[Dataset entries]
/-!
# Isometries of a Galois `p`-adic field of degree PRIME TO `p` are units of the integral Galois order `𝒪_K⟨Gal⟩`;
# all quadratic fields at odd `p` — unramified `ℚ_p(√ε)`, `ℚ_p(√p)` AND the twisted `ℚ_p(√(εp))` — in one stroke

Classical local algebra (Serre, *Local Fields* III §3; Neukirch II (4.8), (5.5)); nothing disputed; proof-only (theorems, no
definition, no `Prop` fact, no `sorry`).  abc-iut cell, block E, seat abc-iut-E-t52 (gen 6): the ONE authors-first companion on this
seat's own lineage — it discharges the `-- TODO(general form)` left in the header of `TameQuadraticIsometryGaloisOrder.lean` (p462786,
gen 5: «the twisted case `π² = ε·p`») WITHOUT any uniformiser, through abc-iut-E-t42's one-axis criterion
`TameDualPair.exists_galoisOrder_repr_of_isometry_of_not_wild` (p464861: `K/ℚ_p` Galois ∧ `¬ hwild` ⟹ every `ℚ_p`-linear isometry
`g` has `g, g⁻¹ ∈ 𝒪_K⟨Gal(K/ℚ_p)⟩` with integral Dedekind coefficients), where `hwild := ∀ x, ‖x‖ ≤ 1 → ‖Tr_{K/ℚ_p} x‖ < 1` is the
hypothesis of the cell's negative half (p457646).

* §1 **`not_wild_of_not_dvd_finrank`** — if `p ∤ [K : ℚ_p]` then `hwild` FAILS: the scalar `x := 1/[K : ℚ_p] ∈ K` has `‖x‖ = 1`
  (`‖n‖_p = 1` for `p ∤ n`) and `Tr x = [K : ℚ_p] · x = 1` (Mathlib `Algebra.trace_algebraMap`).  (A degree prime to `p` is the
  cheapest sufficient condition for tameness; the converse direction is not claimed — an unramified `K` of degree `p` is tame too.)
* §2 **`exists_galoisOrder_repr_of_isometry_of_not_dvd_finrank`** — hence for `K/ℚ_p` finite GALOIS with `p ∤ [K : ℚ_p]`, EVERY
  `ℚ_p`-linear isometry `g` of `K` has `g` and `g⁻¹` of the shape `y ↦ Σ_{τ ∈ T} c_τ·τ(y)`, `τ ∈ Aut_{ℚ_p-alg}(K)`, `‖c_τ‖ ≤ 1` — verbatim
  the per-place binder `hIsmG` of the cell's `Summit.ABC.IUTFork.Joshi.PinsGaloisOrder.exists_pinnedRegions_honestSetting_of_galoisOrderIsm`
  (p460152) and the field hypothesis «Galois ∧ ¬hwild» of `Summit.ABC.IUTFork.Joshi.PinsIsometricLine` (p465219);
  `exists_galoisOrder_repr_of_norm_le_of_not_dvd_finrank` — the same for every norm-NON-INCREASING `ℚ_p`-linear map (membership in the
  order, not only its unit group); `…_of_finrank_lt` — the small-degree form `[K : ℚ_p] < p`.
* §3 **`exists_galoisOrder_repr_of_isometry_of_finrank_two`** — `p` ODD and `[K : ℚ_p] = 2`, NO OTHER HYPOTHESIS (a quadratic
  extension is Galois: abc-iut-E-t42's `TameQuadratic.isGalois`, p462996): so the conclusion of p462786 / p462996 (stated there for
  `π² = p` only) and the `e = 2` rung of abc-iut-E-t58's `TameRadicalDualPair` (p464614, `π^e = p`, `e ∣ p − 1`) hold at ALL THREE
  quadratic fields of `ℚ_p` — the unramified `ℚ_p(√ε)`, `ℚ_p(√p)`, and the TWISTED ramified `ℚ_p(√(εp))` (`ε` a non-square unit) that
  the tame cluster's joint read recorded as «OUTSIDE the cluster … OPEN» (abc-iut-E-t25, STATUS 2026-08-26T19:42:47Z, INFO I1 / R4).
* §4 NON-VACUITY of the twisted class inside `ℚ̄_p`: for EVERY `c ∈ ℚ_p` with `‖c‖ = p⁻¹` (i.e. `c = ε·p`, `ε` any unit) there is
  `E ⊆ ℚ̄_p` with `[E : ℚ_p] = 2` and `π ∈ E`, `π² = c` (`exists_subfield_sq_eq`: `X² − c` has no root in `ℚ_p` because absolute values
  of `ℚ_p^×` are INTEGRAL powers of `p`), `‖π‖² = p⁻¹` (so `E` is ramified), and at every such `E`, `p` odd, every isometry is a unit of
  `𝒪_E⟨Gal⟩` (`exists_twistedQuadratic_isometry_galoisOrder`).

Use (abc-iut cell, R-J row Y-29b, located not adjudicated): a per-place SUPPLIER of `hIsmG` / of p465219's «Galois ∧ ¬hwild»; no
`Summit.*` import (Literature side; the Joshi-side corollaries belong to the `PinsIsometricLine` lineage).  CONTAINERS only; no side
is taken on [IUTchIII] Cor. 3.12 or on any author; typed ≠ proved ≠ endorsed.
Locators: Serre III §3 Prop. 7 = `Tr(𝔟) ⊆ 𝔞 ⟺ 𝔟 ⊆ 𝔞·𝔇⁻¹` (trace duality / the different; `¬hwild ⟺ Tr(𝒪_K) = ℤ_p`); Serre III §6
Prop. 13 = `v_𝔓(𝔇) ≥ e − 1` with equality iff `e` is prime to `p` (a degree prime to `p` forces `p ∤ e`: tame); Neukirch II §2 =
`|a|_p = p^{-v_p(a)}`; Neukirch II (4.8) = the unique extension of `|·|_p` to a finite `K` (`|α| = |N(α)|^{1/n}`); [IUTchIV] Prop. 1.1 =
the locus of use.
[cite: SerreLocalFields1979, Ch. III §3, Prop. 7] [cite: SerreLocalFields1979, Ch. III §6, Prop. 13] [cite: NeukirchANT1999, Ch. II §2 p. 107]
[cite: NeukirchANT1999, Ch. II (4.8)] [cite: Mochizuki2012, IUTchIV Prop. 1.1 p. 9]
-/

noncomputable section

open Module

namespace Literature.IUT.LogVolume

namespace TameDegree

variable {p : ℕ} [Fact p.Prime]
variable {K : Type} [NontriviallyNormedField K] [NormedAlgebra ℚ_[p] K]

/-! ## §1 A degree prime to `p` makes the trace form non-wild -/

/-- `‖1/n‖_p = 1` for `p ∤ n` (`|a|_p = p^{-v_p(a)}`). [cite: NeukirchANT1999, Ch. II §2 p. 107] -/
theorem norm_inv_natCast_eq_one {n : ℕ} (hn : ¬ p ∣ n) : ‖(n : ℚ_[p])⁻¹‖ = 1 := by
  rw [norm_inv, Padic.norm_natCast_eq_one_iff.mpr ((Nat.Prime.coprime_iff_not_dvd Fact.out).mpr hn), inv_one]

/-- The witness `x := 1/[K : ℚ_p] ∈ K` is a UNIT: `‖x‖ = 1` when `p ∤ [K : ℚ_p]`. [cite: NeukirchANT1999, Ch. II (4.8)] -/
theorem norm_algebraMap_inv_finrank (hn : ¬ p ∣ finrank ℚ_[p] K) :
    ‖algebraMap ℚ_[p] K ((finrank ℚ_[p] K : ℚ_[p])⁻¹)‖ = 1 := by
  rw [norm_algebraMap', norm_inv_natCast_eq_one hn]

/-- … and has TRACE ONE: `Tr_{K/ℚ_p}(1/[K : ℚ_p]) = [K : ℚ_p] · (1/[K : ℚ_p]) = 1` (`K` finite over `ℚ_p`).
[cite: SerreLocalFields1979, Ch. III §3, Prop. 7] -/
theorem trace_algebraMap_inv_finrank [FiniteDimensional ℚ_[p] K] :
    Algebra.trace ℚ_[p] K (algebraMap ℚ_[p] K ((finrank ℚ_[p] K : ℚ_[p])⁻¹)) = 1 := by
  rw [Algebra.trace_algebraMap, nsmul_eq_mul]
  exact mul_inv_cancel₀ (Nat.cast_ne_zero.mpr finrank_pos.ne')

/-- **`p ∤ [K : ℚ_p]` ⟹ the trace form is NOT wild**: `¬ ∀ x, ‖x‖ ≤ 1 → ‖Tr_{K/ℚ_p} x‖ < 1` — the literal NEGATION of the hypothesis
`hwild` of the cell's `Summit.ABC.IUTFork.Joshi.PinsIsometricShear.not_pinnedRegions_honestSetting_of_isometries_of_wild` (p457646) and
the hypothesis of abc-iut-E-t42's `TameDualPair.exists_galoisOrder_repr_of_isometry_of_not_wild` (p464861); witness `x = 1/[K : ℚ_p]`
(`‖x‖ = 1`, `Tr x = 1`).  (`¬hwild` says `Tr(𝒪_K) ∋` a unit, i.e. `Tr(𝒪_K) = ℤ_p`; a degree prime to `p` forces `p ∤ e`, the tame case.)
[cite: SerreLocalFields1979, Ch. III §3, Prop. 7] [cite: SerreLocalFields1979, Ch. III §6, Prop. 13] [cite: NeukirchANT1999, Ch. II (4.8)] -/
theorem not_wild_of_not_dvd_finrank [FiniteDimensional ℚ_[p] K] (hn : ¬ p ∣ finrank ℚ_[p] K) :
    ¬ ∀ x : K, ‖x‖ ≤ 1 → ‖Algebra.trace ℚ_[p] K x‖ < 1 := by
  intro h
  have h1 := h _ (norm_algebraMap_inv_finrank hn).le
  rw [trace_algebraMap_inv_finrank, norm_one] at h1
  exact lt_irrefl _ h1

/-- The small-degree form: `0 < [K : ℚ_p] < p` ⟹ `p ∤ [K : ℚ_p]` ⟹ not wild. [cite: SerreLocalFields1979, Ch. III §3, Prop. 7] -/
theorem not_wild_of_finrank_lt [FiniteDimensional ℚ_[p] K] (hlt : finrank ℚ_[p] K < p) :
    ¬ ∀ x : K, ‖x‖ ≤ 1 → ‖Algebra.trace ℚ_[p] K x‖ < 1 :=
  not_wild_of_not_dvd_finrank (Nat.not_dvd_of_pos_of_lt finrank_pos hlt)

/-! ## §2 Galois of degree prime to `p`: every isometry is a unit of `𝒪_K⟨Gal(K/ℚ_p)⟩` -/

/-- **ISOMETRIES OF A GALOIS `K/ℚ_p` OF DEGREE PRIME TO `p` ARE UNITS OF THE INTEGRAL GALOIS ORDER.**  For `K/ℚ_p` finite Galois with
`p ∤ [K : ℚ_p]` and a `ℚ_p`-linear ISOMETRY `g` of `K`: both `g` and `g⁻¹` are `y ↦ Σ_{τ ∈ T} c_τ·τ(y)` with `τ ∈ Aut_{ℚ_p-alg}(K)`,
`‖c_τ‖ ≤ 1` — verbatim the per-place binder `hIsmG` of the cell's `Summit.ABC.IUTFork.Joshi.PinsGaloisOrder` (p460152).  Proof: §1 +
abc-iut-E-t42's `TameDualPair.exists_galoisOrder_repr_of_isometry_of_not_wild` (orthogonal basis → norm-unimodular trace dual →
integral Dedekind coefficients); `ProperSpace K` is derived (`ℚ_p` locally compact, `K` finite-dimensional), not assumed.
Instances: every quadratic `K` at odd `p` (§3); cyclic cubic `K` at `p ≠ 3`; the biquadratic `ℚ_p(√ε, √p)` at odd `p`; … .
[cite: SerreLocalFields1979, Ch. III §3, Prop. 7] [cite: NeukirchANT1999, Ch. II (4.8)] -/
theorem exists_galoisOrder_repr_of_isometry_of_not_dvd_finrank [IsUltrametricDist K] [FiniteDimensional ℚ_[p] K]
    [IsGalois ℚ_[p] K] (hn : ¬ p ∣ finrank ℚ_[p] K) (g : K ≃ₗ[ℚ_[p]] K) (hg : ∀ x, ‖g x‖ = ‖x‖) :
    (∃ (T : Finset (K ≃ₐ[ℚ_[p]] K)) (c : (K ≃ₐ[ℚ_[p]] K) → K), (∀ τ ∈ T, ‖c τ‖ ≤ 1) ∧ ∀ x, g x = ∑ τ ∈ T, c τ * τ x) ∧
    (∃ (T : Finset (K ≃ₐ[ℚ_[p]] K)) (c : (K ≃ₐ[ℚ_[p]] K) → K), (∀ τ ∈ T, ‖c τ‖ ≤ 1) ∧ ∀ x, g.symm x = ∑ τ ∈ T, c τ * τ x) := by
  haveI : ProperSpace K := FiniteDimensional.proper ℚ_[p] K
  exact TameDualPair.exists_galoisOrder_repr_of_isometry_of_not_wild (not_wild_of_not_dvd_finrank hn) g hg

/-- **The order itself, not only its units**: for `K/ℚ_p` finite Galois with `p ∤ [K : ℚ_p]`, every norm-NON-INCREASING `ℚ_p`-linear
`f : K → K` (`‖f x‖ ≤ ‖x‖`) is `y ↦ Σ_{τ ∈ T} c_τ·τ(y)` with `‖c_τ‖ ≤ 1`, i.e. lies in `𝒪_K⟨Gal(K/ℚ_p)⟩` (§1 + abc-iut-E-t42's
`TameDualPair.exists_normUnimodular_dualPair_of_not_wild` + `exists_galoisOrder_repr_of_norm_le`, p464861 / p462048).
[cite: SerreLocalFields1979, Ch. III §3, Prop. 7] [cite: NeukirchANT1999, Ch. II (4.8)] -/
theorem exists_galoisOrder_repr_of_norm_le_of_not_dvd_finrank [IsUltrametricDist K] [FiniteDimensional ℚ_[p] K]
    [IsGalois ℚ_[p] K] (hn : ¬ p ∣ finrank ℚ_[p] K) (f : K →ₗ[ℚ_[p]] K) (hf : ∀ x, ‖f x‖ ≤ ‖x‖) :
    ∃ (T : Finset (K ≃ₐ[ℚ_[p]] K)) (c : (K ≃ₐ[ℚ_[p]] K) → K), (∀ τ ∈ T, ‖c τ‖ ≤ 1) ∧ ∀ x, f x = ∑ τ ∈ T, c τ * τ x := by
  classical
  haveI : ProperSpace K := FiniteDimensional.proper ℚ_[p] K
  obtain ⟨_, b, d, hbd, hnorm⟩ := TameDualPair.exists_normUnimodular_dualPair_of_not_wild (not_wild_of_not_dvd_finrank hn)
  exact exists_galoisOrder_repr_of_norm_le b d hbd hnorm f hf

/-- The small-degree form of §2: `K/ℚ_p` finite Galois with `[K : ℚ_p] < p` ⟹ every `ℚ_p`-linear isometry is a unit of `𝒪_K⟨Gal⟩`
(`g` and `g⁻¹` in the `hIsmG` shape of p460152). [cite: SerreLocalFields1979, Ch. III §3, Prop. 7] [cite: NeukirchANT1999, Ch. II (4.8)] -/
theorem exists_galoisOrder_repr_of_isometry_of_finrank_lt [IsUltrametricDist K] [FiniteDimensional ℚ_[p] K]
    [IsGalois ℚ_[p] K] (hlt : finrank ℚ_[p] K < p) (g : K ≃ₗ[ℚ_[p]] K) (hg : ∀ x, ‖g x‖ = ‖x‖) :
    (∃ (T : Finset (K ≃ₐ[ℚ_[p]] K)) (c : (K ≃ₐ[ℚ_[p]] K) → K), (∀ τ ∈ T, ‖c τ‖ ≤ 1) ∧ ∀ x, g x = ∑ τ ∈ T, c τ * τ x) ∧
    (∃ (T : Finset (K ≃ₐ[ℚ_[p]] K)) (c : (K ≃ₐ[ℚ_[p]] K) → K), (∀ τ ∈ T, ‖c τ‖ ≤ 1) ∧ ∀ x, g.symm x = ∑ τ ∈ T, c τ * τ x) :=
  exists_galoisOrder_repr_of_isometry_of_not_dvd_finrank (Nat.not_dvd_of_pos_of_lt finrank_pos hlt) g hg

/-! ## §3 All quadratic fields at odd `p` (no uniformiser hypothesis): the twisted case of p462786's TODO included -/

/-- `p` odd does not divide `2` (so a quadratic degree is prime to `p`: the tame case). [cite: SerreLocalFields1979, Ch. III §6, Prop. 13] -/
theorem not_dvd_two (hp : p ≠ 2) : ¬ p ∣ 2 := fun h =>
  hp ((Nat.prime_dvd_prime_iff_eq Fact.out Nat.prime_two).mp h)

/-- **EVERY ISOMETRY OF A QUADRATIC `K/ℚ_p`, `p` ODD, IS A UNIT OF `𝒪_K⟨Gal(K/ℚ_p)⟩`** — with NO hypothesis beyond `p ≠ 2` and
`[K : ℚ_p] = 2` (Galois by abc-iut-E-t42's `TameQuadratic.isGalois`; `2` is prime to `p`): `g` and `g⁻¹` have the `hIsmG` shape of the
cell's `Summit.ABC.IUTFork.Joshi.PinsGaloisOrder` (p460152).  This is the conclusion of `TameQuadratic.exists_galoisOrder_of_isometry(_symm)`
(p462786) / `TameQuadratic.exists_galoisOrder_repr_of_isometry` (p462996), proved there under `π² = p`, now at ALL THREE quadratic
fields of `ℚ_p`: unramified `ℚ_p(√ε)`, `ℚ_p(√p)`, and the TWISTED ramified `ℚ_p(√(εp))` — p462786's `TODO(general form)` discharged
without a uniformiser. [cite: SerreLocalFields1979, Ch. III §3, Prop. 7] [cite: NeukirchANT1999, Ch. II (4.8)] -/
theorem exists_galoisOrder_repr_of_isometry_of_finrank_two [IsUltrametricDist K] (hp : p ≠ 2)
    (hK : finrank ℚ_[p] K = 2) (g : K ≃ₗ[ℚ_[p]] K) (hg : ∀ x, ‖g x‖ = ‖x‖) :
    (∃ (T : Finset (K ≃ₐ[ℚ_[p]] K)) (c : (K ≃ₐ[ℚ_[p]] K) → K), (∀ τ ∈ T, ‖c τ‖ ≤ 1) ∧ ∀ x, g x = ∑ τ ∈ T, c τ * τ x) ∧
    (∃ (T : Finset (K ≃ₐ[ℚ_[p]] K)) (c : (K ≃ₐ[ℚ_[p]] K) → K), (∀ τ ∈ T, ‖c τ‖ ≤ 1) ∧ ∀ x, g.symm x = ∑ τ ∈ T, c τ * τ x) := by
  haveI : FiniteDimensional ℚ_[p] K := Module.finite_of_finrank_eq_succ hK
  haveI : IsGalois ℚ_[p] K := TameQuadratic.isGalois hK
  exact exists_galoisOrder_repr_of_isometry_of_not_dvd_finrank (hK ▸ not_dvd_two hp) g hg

* TASK: Set down, exactly and only, the lines running from the one holding "This is the" through the end of the records above, both ends included.

* RESPONSE BOX:
cell's `Summit.ABC.IUTFork.Joshi.PinsGaloisOrder` (p460152).  This is the conclusion of `TameQuadratic.exists_galoisOrder_of_isometry(_symm)`
(p462786) / `TameQuadratic.exists_galoisOrder_repr_of_isometry` (p462996), proved there under `π² = p`, now at ALL THREE quadratic
fields of `ℚ_p`: unramified `ℚ_p(√ε)`, `ℚ_p(√p)`, and the TWISTED ramified `ℚ_p(√(εp))` — p462786's `TODO(general form)` discharged
without a uniformiser. [cite: SerreLocalFields1979, Ch. III §3, Prop. 7] [cite: NeukirchANT1999, Ch. II (4.8)] -/
theorem exists_galoisOrder_repr_of_isometry_of_finrank_two [IsUltrametricDist K] (hp : p ≠ 2)
    (hK : finrank ℚ_[p] K = 2) (g : K ≃ₗ[ℚ_[p]] K) (hg : ∀ x, ‖g x‖ = ‖x‖) :
    (∃ (T : Finset (K ≃ₐ[ℚ_[p]] K)) (c : (K ≃ₐ[ℚ_[p]] K) → K), (∀ τ ∈ T, ‖c τ‖ ≤ 1) ∧ ∀ x, g x = ∑ τ ∈ T, c τ * τ x) ∧
    (∃ (T : Finset (K ≃ₐ[ℚ_[p]] K)) (c : (K ≃ₐ[ℚ_[p]] K) → K), (∀ τ ∈ T, ‖c τ‖ ≤ 1) ∧ ∀ x, g.symm x = ∑ τ ∈ T, c τ * τ x) := by
  haveI : FiniteDimensional ℚ_[p] K := Module.finite_of_finrank_eq_succ hK
  haveI : IsGalois ℚ_[p] K := TameQuadratic.isGalois hK
  exact exists_galoisOrder_repr_of_isometry_of_not_dvd_finrank (hK ▸ not_dvd_two hp) g hg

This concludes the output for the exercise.